The job is constrained on one hand by the many degrees of freedom of C++ APIs, and on
the other by the relative simplicity of Java interfaces.  As a really simple example, a
"source name" in C++ can often, but not always, be rendered directly as a "carrier
name", of a method in a Java interface.  The source name "throws" has to be
perturbed to "fit" into the Java language.  Similarly, source types and source scopes
map to Java types and Java scopes in a complex way.  Yet we think the usual result can
be made to feel useful and even natural to the C++ programmer coding in Java syntax.

Key principle:  To express access ("bindings") to native APIs,  we use Java interfaces only.
No concrete types will appear to the end-user, since those would constrain the implementation
underneath.  (For example, we want to use value types when the time comes!)  We don't
even use the full range of behaviors interfaces can have:  Default methods will not be used,
or at most for simple "macro-like" patterns to provide abbreviations to end-users.  (E.g.,
compose "getter" and "setter" methods on top of a single "get-address" method, for
fields which can be addressed that way.)  Static constant fields will be used rarely
or never, even for C constants like EOF.  (Such static constants can be created in a
post-processing phase, by a "civilizer" tool.)

What about interface subtyping?  Can we make use of that?  Consider a simple use-case:

class A { virtual void vm(); }  // "Virtual Method"
class B : public A { virtual void vm(); virtual void vm2(); }

In this case, in C++ every instance of B can be treated as if it were of type A.
So it would make sense to have a pair of extracted Java interfaces with subtyping:

interface A extends ObjectReference<A> { void vm(); }
interface B extends A, ObjectReference<B> { void vm(); void vm2(); }

(Here, the common super ObjectReference contains all methods relevant to
managing C++ object references.  It is TBD and NYI.  It is probably a subtype
of Reference.)

There are two ways a native object of type B can be encapsulated in Java.
If it is presented via an extracted API to Java using the static type B, then
Java will wrap it in a pointer of type B, and the 'vm2' method will be present
in Java.  But if the native object is presented to Java via an static API type of
A (which is perfectly valid in C++), then Java will wrap it in a pointer of type A.
In that case, even though it is a native object of type B, there will be no visible
clue to this fact, and no access to 'vm2' will be given.  If Java executes the 'vm'
method, B::vm will of course be executed, not because of Java dispatch, but
because of C++ dispatch from a virtual call to vm in A.

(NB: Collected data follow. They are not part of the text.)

import Mathlib
import HarnessLib
import Summits.HubbardSuperconductivity.HubbardSuperconductivity.Theorems.KLProgrammeKLRegimeEngineV17F2ClosersVGQOutC
import Summits.HubbardSuperconductivity.HubbardSuperconductivity.Theorems.KLProgrammeKLRegimeEngineV17F2ClosersVGQIso
import Summits.HubbardSuperconductivity.HubbardSuperconductivity.Theorems.KLProgrammeKLRegimeEngineV17F2ClosersVGQLad

/-!
# K3 ENGINE (stmt-HubbardSuperconductivity-20437 `KLRegimeEngineV17F2`, V2 registration 27cd7ed0f55f17c0), row (c) `stub_engine_step_values`:
# THE (c) CREDIT SHAPE `…_pkg₅` — row (c) VERBATIM modulo class #5's resolvent-tower package and the (c)-OUT package with p2's frame shift folded in
# (cell gate-hubbard-kl, seat hubbard-kl-k3c2-p2 g24; composes `…ClosersVGQOutC` (`rowC_hexOut_of_pkgγ`), `…VGQLad` (`rowC_hexLad_of_pkg`), `…VGQIso` (`…_of_producers₂`))

**`A24a1G14.stub_engine_step_values_of_producers_pkg₅ hexLadPkg hexOutPkgγ : <row (c) of the V2 image VERBATIM>`** — the residual of row (c) = TWO ∃-packages whose rows
are E1's / class #5's only: `hexLadPkg` (a-priori array bound + the resolvent tower at in-class `Qm`), `hexOutPkgγ` (per out-of-class `Qm` and `x, y` on the ball: `Z ≠ 0`,
(N₄-PATH), RH/RL, (E4)-dressed split + pins + windows, self-energy, size fits, shares; the class-#5 relative datum in regime (β) only; the frame-shift inputs — two `Z` facts,
sizes `(a, n₆, s₂, n₄)`, room line, three kernel rows below the last index / `IsUnit Z` + `a` at it).  HYPOTHESES, not assertions; NOT a stub credit until both packages are
theorems; nothing here asserts (c), any open row of 20437, K3 or superconductivity.  0 kit · 0 lit.
-/

noncomputable section

/-! ## Row (c) of the V2 image VERBATIM modulo the two ∃-packages -/

namespace Summit.HubbardSuperconductivity.HubbardSuperconductivity.Theorems.EngineV8.A24a1G14

set_option linter.dupNamespace false -- summit = problem name (single-conjunct summit), D-0017

open Real Set Finset Complex Matrix Literature.MathematicalPhysics.QuantumLattice GrassmannAlgebra
open Literature.Probability.LatticeModels hiding torusSupNorm
open Literature.MathematicalPhysics.QuantumLattice.BandSectorCounting
open Summit.HubbardSuperconductivity.HubbardSuperconductivity.Theorems.KLProgrammeLegKernels
open Summit.HubbardSuperconductivity.HubbardSuperconductivity.Theorems.KLRegimeWick
open Summit.HubbardSuperconductivity.HubbardSuperconductivity.Theorems.TwoPointAssembly
open Summit.HubbardSuperconductivity.HubbardSuperconductivity.Theorems.DispersionFlow
open Summit.HubbardSuperconductivity.HubbardSuperconductivity.Theorems.PerturbedFermiCurve
open Summit.HubbardSuperconductivity.HubbardSuperconductivity.Theorems.KLRegimeSplit
open Summit.HubbardSuperconductivity.HubbardSuperconductivity.Theorems.EngineV8
/-!
# Route `PoloidalWindowDoor`, crux `PoloidalWindowRigidity` (K2, stmt-NavierStokesRegularity-19708), line `lrc-jet` —
# STUB `stub_tvLiminf`: the stratum (TV) «time-dependent proportional shear» with slope bounded ALONG A SEQUENCE of
# times `τ_k → −∞` is EMPTY in the class

Cell ns-regularity-ideate, seat ns-poloidal-K2-p2 gen 3 (stub-worker under the K2 lead ns-poloidal-K2-p1 g4; this file
closes the registered stub `stub_tvLiminf` of `Cruxes/PoloidalWindowRigidity/Lines/lrc_jet.lean` v2 by name).

THE ARGUMENT (M12 run on the Clebsch weight `ψ = (1 − μ)v₂`).  On (TV) — every slice `s < 0` proportional-shear,
`∂₂v_b(s,·) ≡ μ(s)∂_b v₂(s,·)` (`b = 0,1`), `μ < 0` real-analytic — the shifted vertical residual `g̃ = f₂ − κv₂`
(`f = ∂ₜv + (v·∇)v − Δv = −∇p`, `κ = μ′/(1−μ)`) is height-only (ns-poloidal-K2-p3 g4 `…TimeShearVariance`), the
horizontal variance of `v₂` has no past whenever `μ ≥ −M` along some sequence `τ_k → −∞` (`…TimeShearLiminfDecay`), so
the tested momentum equation makes `g̃(t,·)` constant in the height, hence SPATIALLY CONSTANT (`vresTV_eq_liminf`,
`vsub_const_liminf`).  Then `ψ = (1−μ(t))v₂` solves `∂ₜψ + (v·∇)ψ − Δψ = (1−μ)g̃ = c(t)` with a TIME-ONLY source and
slope `|ψ(t,x) − ψ(t,0)| ≤ (1−μ(t))(C₁/(−t))‖x‖`; the K2 lead's decaying-slope barrier
(`…DecayingSlopeLiouvilleKeyBound.key_bound`, nsreg-p7) run from the times `τ_k` ONLY — where
`(1−μ(τ_k))C₁/√(−τ_k) ≤ (1+M)C₁/√(−τ_k) → 0` — makes `ψ(t,·)`, hence `v₂(t,·)`, constant on every slice
(`slice_const_of_decayingSlope_seq`, the SEQUENTIAL form of L4 `stub_decayingSlopeLiouville`, which as landed asks
`ε(t)√(−t) → 0` along ALL `t → −∞`); so `v·e₃` is flat along `e₀` and nsreg-p6's `…OneSlice.eq_zero_of_flat_slice`
ends: `v ≡ 0`.

* `slice_const_of_decayingSlope_seq` — the SEQUENTIAL decaying-slope Liouville lemma (any scalar `θ`; only
  `liminf_{t₀→−∞} ε(t₀)√(−t₀) = 0` is asked, via `…DecayingSlopeLiouvilleKeyBound.key_bound`);
(`…TimeShearLiminfSource.vsub_const_liminf`: `f₂ − κv₂` is spatially constant on every slice.)
* `eq_zero_of_timeShear_liminf`, `nonflatLiouville_of_timeShear_liminf` — (TV) ∧ `∃ M, ∀ T, ∃ τ < T, −M ≤ μ τ` ⇒ `v ≡ 0`;
* `stub_tvLiminf` — the registered signature, verbatim (its non-constancy clause is not needed).

Complement: the K2 lead's zoom-out theorem for branch (G) `μ(τ) → −∞` (`…HorizontalFlatPast`); (B) ∨ (G) is all of (TV).

WHAT THIS IS NOT: not a claim about Navier–Stokes regularity and not LRC″ (`stub_lrcSpatial` stays open) — one of the
two registered stubs of the line `lrc-jet` (bears_on LADDER-NS N0, rung N0-LocalTubeDoorPoloidal, crux K2 = stmt-19708).
-/

noncomputable section

-- the summit and its single sub-problem share the name (CONVENTIONS §1), as in every Theorems file
set_option linter.dupNamespace false

namespace Summit.NavierStokesRegularity.NavierStokesRegularity.Theorems.PoloidalWindowDoorPoloidalWindowRigidityTimeShearLiminf
variable {n : Type*} [Fintype n] [DecidableEq n]

/-- **THE GAUSSIAN LARGE-FIELD TAIL OF THE LOWERED-THRESHOLD RUN** (census class C1 in the OWNER's currency, t4-ne7b-p1 g105
`GaussianDominatedMoment`): for a positive-definite `S`, a positive-semidefinite `Q ≤ δS` (`0 ≤ δ < 1`) of rank `≤ r`, a threshold
`θ ≥ 0` lowered to `μ²θ` with the live factor `μ ≥ λ₀ ≥ 0` (quadratic dictionary), the tail `{x·Qx ≥ μ²θ}` weighs at most
`e^{−λ₀²θ}·(√(1−δ))^{−r}·∫e^{−x·Sx}` — the owner's `integral_indicator_le_of_dominated` AT `μ²θ` and monotonicity of `exp`; the
stability factor `(√(1−δ))^{−r}` (LCS-j's `b = r·(−½log(1−δ))`) does not see the threshold. [folklore] -/
theorem integral_indicator_le_of_dominated_live {S Q : Matrix n n ℝ} {δ : ℝ} {r : ℕ} (hS : S.PosDef) (hQ : Q.PosSemidef)
    (hdom : (δ • S - Q).PosSemidef) (hδ0 : 0 ≤ δ) (hδ : δ < 1) (hr : Q.rank ≤ r) {θ lam₀ μ : ℝ} (hθ : 0 ≤ θ)
    (h0 : 0 ≤ lam₀) (hμ : lam₀ ≤ μ) :
    ∫ x, Set.indicator {x | μ ^ 2 * θ ≤ x ⬝ᵥ (Q *ᵥ x)} (fun _ => (1 : ℝ)) x * Real.exp (-(x ⬝ᵥ (S *ᵥ x))) ≤
      Real.exp (-(lam₀ ^ 2 * θ)) * (√(1 - δ))⁻¹ ^ r * ∫ x, Real.exp (-(x ⬝ᵥ (S *ᵥ x))) := by
  refine (integral_indicator_le_of_dominated hS hQ hdom hδ0 hδ hr (μ ^ 2 * θ)).trans ?_
  have hI : 0 ≤ (√(1 - δ))⁻¹ ^ r * ∫ x, Real.exp (-(x ⬝ᵥ (S *ᵥ x))) :=
    mul_nonneg (pow_nonneg (inv_nonneg.2 (Real.sqrt_nonneg _)) _) (integral_nonneg fun x => (Real.exp_pos _).le)
  have h1 : lam₀ ^ 2 * θ ≤ μ ^ 2 * θ := mul_le_mul_of_nonneg_right (pow_le_pow_left₀ h0 hμ 2) hθ
  rw [mul_assoc, mul_assoc]
  exact mul_le_mul_of_nonneg_right (Real.exp_le_exp.2 (by linarith)) hI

Suppose a Java pointer of type A really points to a native object of type B.  Can
the B type be recovered?  Yes, in either of two ways:  First, the user can issue
an unsafe down-cast from A to B.  This requires special knowledge, and/or boldness.
Second, if C++ provides RTTI, and the jextract tool arranges (somehow, TBD, NYI)
to consult this information, then a safe exception-throwing downcast can be supplied
to the Java user, which would re-wrap the A pointer as a B pointer (after verifying
correctness using RTTI).  Note that this has to be a method call, not a Java cast
from A to B.  The wrapping of the B pointer in an A wrapper does not automatically
include the ability to cast to the B type.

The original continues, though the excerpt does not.